И вот однажды в мартовскую субботу Свиблов забрал у Валюшн деньги и отправился в город делать первую самостоятельную большую покупку. И так ему повезло, такое пальтецо он себе отхватил, что когда явился вечером в клуб, то даже Валентина Прокофьевна всплеснула руками и восхищенно воскликнула:
— Ах, какая обновка! Поролоновое, самое модное! Где ты его достал?
— Да в Орликовом переулке.
— И сидит, как на тебя сшито, Женя. Ты такой в нем солидный и исключительно нарядный! Повернись-ка!
Он обрадованно и смущенно поворачивался перед ней, еще не ведая о том, какая огромная беда вот-вот должна случиться с ним. Откуда ему было знать, что дружинник, дежуривший возле клуба, уже сообщил по телефону-автомату в отделение милиции о том, что в клубе машиностроителей появился ранее судимый за кражу Свиблов Евгений в новом пальто. Поролоновом, коричневого цвета, с трикотажным воротником, с поясом. Участковый милиционер, воскликнув: "Ах, вот как!" — велел не спускать с этого жулика глаз, а сам поспешил в клуб, чтобы принять личное, непосредственное участие в задержании преступного элемента. Конечно, если бы это был капитан Карпов, тот наверняка несколько иначе взглянул бы на дело, подумал, прикинул и, вероятно, усомнился бы в целесообразности и необходимости немедленного задержания Женьки Свиблова, Но Карпов, как назло, уже находился в отставке, на пенсии, а новый участковый, молодой, ловкий, энергичный, образованный, даже рассвирепел, узнав, что Свиблов, имевший судимость за кражу, так свободно и нагло разгуливает у всех на глазах в новом коричневом поролоновом пальто.

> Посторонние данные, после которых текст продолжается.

import Summits.CriticalPhenomena.PercolationContinuityZ3.Theorems.PercNearOneGluingNoHeavyConstsClusterSquareMinorBridge
import HarnessLib

/-!
# Two crossing linkages give a rooted 4-cycle minor

builds on p205010 (kernel theorem, internal audit signed; external expert review pending)

PAPER-2 track "percolation constants", part (ii), seat `prim-consts-1`, gen 23 (lane index
`run/shared/lean/prim/consts/CONSTANTS.md`, row A19; memo `FROM-prim-consts-1-g23-SERIES-PARALLEL.md` §3).
Support file for the crux `NoHeavyLowerTail` (stmt-CriticalPhenomena-4575; `--supports`).  Theorems only (pure graph theory);
no definitions, no sorries.

**THE LEMMA (`Consts.Minor.rootedC4_of_crossLinkages`).**  Let `b, y, c, y'` be vertices of a graph `H` with vertex-disjoint walks
`P₁ : b → y ∥ P₂ : c → y'` and vertex-disjoint walks `P₃ : b → y' ∥ P₄ : c → y` (the two "adjacent" pairings of the cyclic order
`(b, y, c, y')` are linked).  Then `H` has a ROOTED `C₄` MINOR in the order `(b, y, c, y')`: pairwise disjoint vertex sets `B ∋ b`,
`X ∋ y`, `C ∋ c`, `X' ∋ y'`, each inducing a connected subgraph, with `B ~ X ~ C ~ X' ~ B`; moreover the four sets lie inside the
supports of the given walks.  (The converse is obvious, so "both adjacent pairings linked" characterises the rooted `C₄` minor.)
PROOF (a contraction-free recursion, induction on `|P₃| + |P₄|`).  Keep bags `B = supp A₃` (a walk `b → b₃`, the consumed prefix of
`P₃`) and `C = supp A₄` (`c → c₄`, consumed prefix of `P₄`), the unconsumed paths `P₃ : b₃ → y'`, `P₄ : c₄ → y`, and suffixes
`P₁ : β → y`, `P₂ : γ → y'` of the first linkage with `β ∈ B`, `γ ∈ C`, under the invariants: `B` avoids `P₂, P₄` and meets `P₁, P₃` only
at `β, b₃`; `C` avoids `P₁, P₃` and meets `P₂, P₄` only at `γ, c₄`; `B ∩ C = P₁ ∩ P₂ = P₃ ∩ P₄ = ∅`.  Look at the first edges `b₃ ~ u`
of `P₃` and `c₄ ~ v` of `P₄`.  If `u ∈ P₂` and `v ∈ P₁` the ring is `(B, P₁ ∖ β, C, P₂ ∖ γ)`.  Otherwise absorb `u` into `B`
(advancing `P₁` to start at `u` if `u ∈ P₁`) or `v` into `C`; the invariants persist and `|P₃| + |P₄|` drops.
USE (`…ConstsClusterSquareK33Cone.lean`): a DOUBLE clash at `(a; b, c)` (gen 17, `Consts.not_doubleClash_of_unlinked`: clash vertices
`y, y'` adjacent to `K = C_a(ω)`, walks `b–y ∥ c–y'` and `b–y' ∥ c–y` off `K`) gives the rooted `C₄` `(b, y, c, y')` off `K`, hence a
`K₃,₃` minor `{K, B, C} ∣ {∞, X, X'}` of the CONE `H + ∞{a, b, c}` — so no double clash, hence CSQ/DUU/TS at `(a; b, c)`, whenever the
cone has no `K₃,₃` minor, in particular for PLANAR `H` with `a, b, c` on one face (Theorem D of the lane).
Census (lane g23, `prim-consts-1/g23/eng/rc4.py`, `fixpoint.py`): the lemma holds at all 7 360 344 quadruples `(b,y,c,y')` with both
linkages in the connected graphs on `≤ 8` vertices (0 failures); the recursion's output was checked on all 111 440 path systems with
`n ≤ 6`.  Minimal-length shortcuts do NOT work (a 9-vertex system where every length-minimal choice of the four paths has crossing
bridges), hence the recursion.
References: R. Diestel, Graph Theory (5th ed.), §1.7 (minors as branch sets); N. Robertson, P. D. Seymour, Graph minors IX/XIII
(rooted structures; background only).
-/

namespace Summit.CriticalPhenomena.PercolationContinuityZ3.Theorems

namespace Consts

namespace Minor

variable {V : Type*} [DecidableEq V] {H : SimpleGraph V}

omit [DecidableEq V] in
/-- A vertex of a cons-walk's tail is not its head when the walk is a path. [folklore] -/
theorem not_mem_of_cons_isPath {u v w : V} {h : H.Adj u v} {p : H.Walk v w} (hp : (SimpleGraph.Walk.cons h p).IsPath) :
    u ∉ p.support := ((SimpleGraph.Walk.cons_isPath_iff h p).mp hp).2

Когда участковый подошел к клубу, на улице уже вовсе смерилось. У входа прогуливались два дружинника и незаметно, старательно, в четыре глаза следили за тем, чтобы Свиблов не вздумал улизнуть из клуба. Участковый поманил их в сторону и таинственно спросил:
— Здесь?
— Здесь, — еще таинственнее прошептали дружинники.

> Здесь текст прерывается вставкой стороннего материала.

/-!
# `Balaban1983to89.TreeLengthTorusGeometry` — [Balaban1988RG2Cluster] (2.27) PROVED on the TORUS, the polymer
geometry of 𝐃_{k+1} (`B13Resummation.Geometry`) CONSTRUCTED on the papers' periodic carrier, and §2's closing chain
on the torus with no geometry hypothesis

CITATION HEADER (lean-in-tree rule 2026-08-18).  Sources under audit: T. Bałaban, *Renormalization group approach to
lattice gauge field theories. I*, Commun. Math. Phys. **109**, 249–301 (1987) [Balaban1987RG1] (cell paper B12;
p. 251 = PDF p. 3, p. 257 = PDF p. 9); *II. Cluster expansions*, Commun. Math. Phys. **116**, 1–22 (1988)
[Balaban1988RG2Cluster] (cell paper B13; (2.11), (2.13) p. 14 = PDF p. 14, p. 15, (2.27)–(2.28) p. 18 = PDF p. 18,
pp. 20–22).  The two displayed sentences this module is about — (2.27) p. 18 and the definition of ζ after (2.11)
p. 14 — were re-read on the renders `1988-cmp116-rg-II-cluster-p018-x2.png`, `…-p014-x2.png` and are quoted below;
they, and everything else this module touches, are ALSO quoted verbatim in the docstrings of the imported modules
`…Balaban1983to89.TreeLength` (unit pv22: `cube`, `carrier`, `len`, `exists_wall_point`, `admissible_join_common`,
`admissible_join_adj`, `exists_admissible_glue`, `treeLen_biUnion_add_two_le`, `ineq227_treeLen` — (2.27) for the
WINDOW model), `…Balaban1983to89.TreeLengthTorus` (unit pv22 gen 2: the periodic index model `TPt`, `proj`, `TAdj`,
`exists_lift_adj`, `TFaceConnected`, `exists_tfrontier`, `liftCubes`, `TAdmissible`, `torusTreeLen`,
`exists_tAdmissible`, `tsys`, `tcubeSys`, `tdegreeLE`, `tvolumeLeaf`), `…Balaban1983to89.TreeLengthCubeSystem`
(unit pv22: `Touch`, `reach`, `geometry` — the WINDOW instance of the polymer geometry), `…Balaban1983to89.B13Resummation`
(unit pv18: `Geometry`, `SpRestr`, `Repr213`, `locE`, `cammarotaStepWith_of_KP`), `…Balaban1983to89.B13FamilySum`
(unit pv03: `Ineq126`, `VolBound`, `Ineq227`, `coveringFamilies`), `…Balaban1983to89.B12TreeDecay` (unit pv03:
`kappa₀`, `K₀`, `familySum_ineq126_of_volumeLeaf`, `familySum_volBound_iff`), `…Balaban1983to89.B13` (unit b13:
`prod_bound_228`, `StepData`, `Consts`, `Deliverables`, `LogHalfBound`, `Lemma3With`) and `…Balaban1983to89.B13Closing`
(unit b13 gen 3: `deliverables_of_KP_logHalf`, the window joiner `WindowStep` / `deliverables_window`).  Cell records:
DIVERGENCE D-pv22.3 (window versus torus), D-pv22g2.1 (the covering-space reading of d_j; its clause «WHAT REMAINS OF
D-pv22.3: (2.27), coarsening/scale-transfer leaves, `B13Resummation.Geometry` window-only» is what this module reduces),
D-pv22.1 (conventions of the tree length, kept); GAPS.md G-B13-11 (the [26]-step, discharged in the kernel by unit pv18
modulo a `Geometry`), C-pv22-2, C-pv22-4, C-pv22g2-1, C-pv27-2; unit `b2b-balaban-pv22` gen 2 (surge node prover #22),
journal claim TORUS-GEOMETRY-KERNEL.  Nothing existing is modified.

WHAT THE PAPER PRINTS.  [Balaban1988RG2Cluster] p. 18, verbatim: *"Because ⋃_{Y∈𝐃} Y = Y₀ and Y₀ is a connected domain,
hence the definition of d_k(Y) implies the inequality Σ_{Y∈𝐃} (d_k(Y) + 5) ≧ d_k(Y₀) + 5. (2.27)"*, followed by
*"Assuming 2E₀ε₁C₁α₄⁻¹α₆⁻¹M^q exp C₂κ₁ exp 5κ ≦ 1, we have Π_{Y∈𝐃} ⋯(in (2.26)) ≦ Π_{Y∈𝐃} α₆ exp(−δκd_k(Y)) ·
2E₀ε₁C₁α₄⁻¹α₆⁻¹M^q exp C₂κ₁ exp(−(1 − 4δ)κd_k(Y₀)). (2.28)"*; p. 14, verbatim: *"where the function ζ(Z, Z′) is defined
by the condition: ζ(Z, Z′) = 0 if Z ∩ Z′ contains a cube, or a wall of a cube, and ζ(Z, Z′) = 1 otherwise."*  The
carrier is the TORUS of [Balaban1987RG1] p. 251, verbatim: *"a torus T obtained by the usual identification of boundary
points of the cube {x ∈ R^d : −L_μ ≦ x_μ ≦ L_μ, μ = 1, …, d}"*, with the localization domains and d_j of p. 257
(*"two consecutive cubes have a common wall"*, *"Consider a class of tree graphs contained in X and intersecting all
the cubes in X. A length of a shortest graph in this class, divided by M, is the linear size of X, and is denoted by
d_j(X)"*) — all as quoted in full in `…TreeLengthTorus`.

WHAT IS PROVED HERE (kernel-checked; Mathlib + the imported cell modules only).  Part 1 — DECK TRANSFORMATIONS: the
translations z ↦ N·k + z (k ∈ ℤ^d) of the universal cover preserve carriers, lengths and torus-admissibility of
polygonal graphs (`tAdmissible_translate`), hence an admissible graph for X̄ can be RE-SHEETED so as to meet any
prescribed lift of any cube of X̄ at the same length (`exists_translate_meets`).  Part 2 — the two JOIN LEMMAS on the
torus: admissible graphs of Ā and B̄ sharing a cube glue at cost ≤ 1 (`tAdmissible_join_common`), sharing a wall ON
THE TORUS — wrap-around walls included, via `exists_lift_adj` + `TreeLength.exists_wall_point` — at cost ≤ 2
(`tAdmissible_join_adj`).  Part 3 — **(2.27) ON THE TORUS, PROVED** for `torusTreeLen`: the gluing induction along
torus frontier walls (`exists_tAdmissible_glue`, `exists_tAdmissible_biUnion`), the sharpened form d_k(Ȳ₀) + 2 ≤
Σ_{Y∈𝐃}(d_k(Y) + 2) (`torusTreeLen_biUnion_add_two_le`), the PRINTED form with the constant 5 (`ineq227_torusTreeLen`)
and (2.27) ⇒ (2.28) by unit b13's `prod_bound_228` (`prod_bound_228_torusTreeLen`) — for every non-empty finite family
𝐃 of torus localization domains whose union is a torus localization domain.  Part 4 — **THE POLYMER GEOMETRY OF
𝐃_{k+1} ON THE TORUS, CONSTRUCTED**: the incompatibility of (2.11) on the torus `TTouch` (share a cube or a torus
wall; reflexive, symmetric), the reach `treach` with #treach Z ≤ (2d + 1)·#Z (`card_treach_le`, from `tdegreeLE`),
(2.27) with constant 5 for the covering families of the torus catalogue (`ineq227_tcubes`), and the structure
`tgeometry d N : B13Resummation.Geometry (tsys d N) (TPt d N)` with ALL fields PROVED — (1.26) at rate κ₀(4·2^d, 2d)
with constant K₀(4·2^d, 2d) (unit pv03's `familySum_ineq126_of_volumeLeaf` on `tdegreeLE`, `tvolumeLeaf`), the additive
volume bound with c₁ = 4·2^d, (2.27) — same dimension-only constants as the window instance
`TreeLengthCubeSystem.geometry` (`tgeometry_consts`, `tgeometry_consts_four`: d = 4 gives ν = 9, κ₀ = 64 log 162,
c₁ = 64).  Part 5 — **§2's CLOSING CHAIN ON THE TORUS with no geometry hypothesis**: step data whose 𝐃_{k+1} IS the
periodic system (`TorusStep d N`, `toStepData` with `Dk1 := tsys d N`, `geom := tgeometry d N`), the restriction
property of the spaces p. 15 and the representation (2.13) in their concrete torus form (`TorusStep.spRestr`,
`TorusStep.repr213`), and `deliverables_torus` / `deliverables_torus_four` = unit b13 gen 3's generic joiner
`B13Closing.deliverables_of_KP_logHalf` at G := `tgeometry d N`: Theorem I.3's delivered clauses for A_{k+1}
(`B13.Deliverables`) on the PERIODIC CARRIER from exactly the hypotheses of `B13Closing.deliverables_window` (the
restrictions, Lemma 3_ℓ, p. 15, (2.13), the UNPRINTED per-cube log Z^{(k)} leaf, (I.1.7)/analyticity/gauge invariance,
and the numbers), (1.26), (2.27), (2.29)/(2.30) being THEOREMS for `torusTreeLen` and the [26]-step a THEOREM from
Kotecký–Preiss.

WHAT IS *NOT* CLAIMED.  (i) As in `…TreeLengthTorus`: the identification of `torusTreeLen` with the printed d_j rests
on the covering-space READING D-pv22g2.1 (graphs handled in the universal cover ℝ^d; a tree of the torus lifts
isometrically, a connected graph of ℝ^d projects without increasing length) and on conventions (i)–(iii) of D-pv22.1;
in that reading the re-sheeting of Part 1 is invisible on the torus (two lifts of one graph) and the joins of Part 2
project to the joins the paper has in mind.  (ii) The coarsening / scale-transfer leaves of `…B13ScaleTransfer` and
`…TreeLength` Parts 3, 5–7 (exact coarsening `coarseningLeaf_treeLen`, capture, the Steiner-length leaves of the
(2.36) substitute) are NOT redone on the torus (a scale transfer by L on the torus needs L ∣ N; they stay proved for
the window / ℤ^d model only) — after this module that is ALL that remains of DIVERGENCE D-pv22.3.  (iii) Part 5 is a joiner: every analytic hypothesis of
`B13Closing.deliverables_window` is kept verbatim (only the carrier changes); in particular the per-cube log Z^{(k)}
leaf is UNPRINTED (cell GAPS G-adv5-5 / G-B13-12a) and Lemma 3_ℓ, the restrictions, (I.1.7) are hypotheses.  (iv) For
N = 1, 2 the torus adjacency degenerates; all statements remain true as stated.  Value = kernel-checked bookkeeping
((2.27) and the G-B13-11 polymer geometry on the periodic carrier; reduces DIVERGENCE D-pv22.3 to the scale-transfer
leaves), NOT summit progress.
-/

namespace Literature.MathematicalPhysics.QuantumFieldTheory.Balaban1983to89.TreeLengthTorusGeometry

— Будем брать на улице, чтобы меньше шума. Один из вас пойдет и вызовет его сюда, за угол. Мы тут его и задержим. Ясно?
Женька, как известно, ничего об этом не знал и упоенно разгуливал по клубкому вестибюлю, красуясь на виду у всех знакомых в новом пальто. И вот к нему подходит дружинник и вежливо, беспристрастно говорит:
— Выйдем, Свиблов, на минутку. Дело есть.
— Пожалуйста, — великодушно говорит Женька и следует за дружинником под колонны и дальше за угол, где его поджидают участковый милиционер и второй общественник.
— Свиблов? — строго спросил милицейский, офицер.
— Свиблов, — ответил Женька, холодея и меняясь лицом от страха.
И по тому, как плотно окружили его трое, и по жесткому, непреклонному, ничего хорошего не сулившему голосу участкового он почувствовал, что сейчас с ним должно случиться что-то невероятно страшное.
— Где взял пальто?
— Купил.
— Врешь.
— Не вру, товарищ лейтенант.
— Пошли со мной.
— Куда?
— Там увидишь. Пошли.
— Не пойду. Никуда с вами не пойду.
— Пойдешь. Какой размер пальто? Быстро!
— Сорок восьмой.
— Рост?
— Второй.
— Цена?
— Семьдесят шесть рублей, восемьдесят пять копеек.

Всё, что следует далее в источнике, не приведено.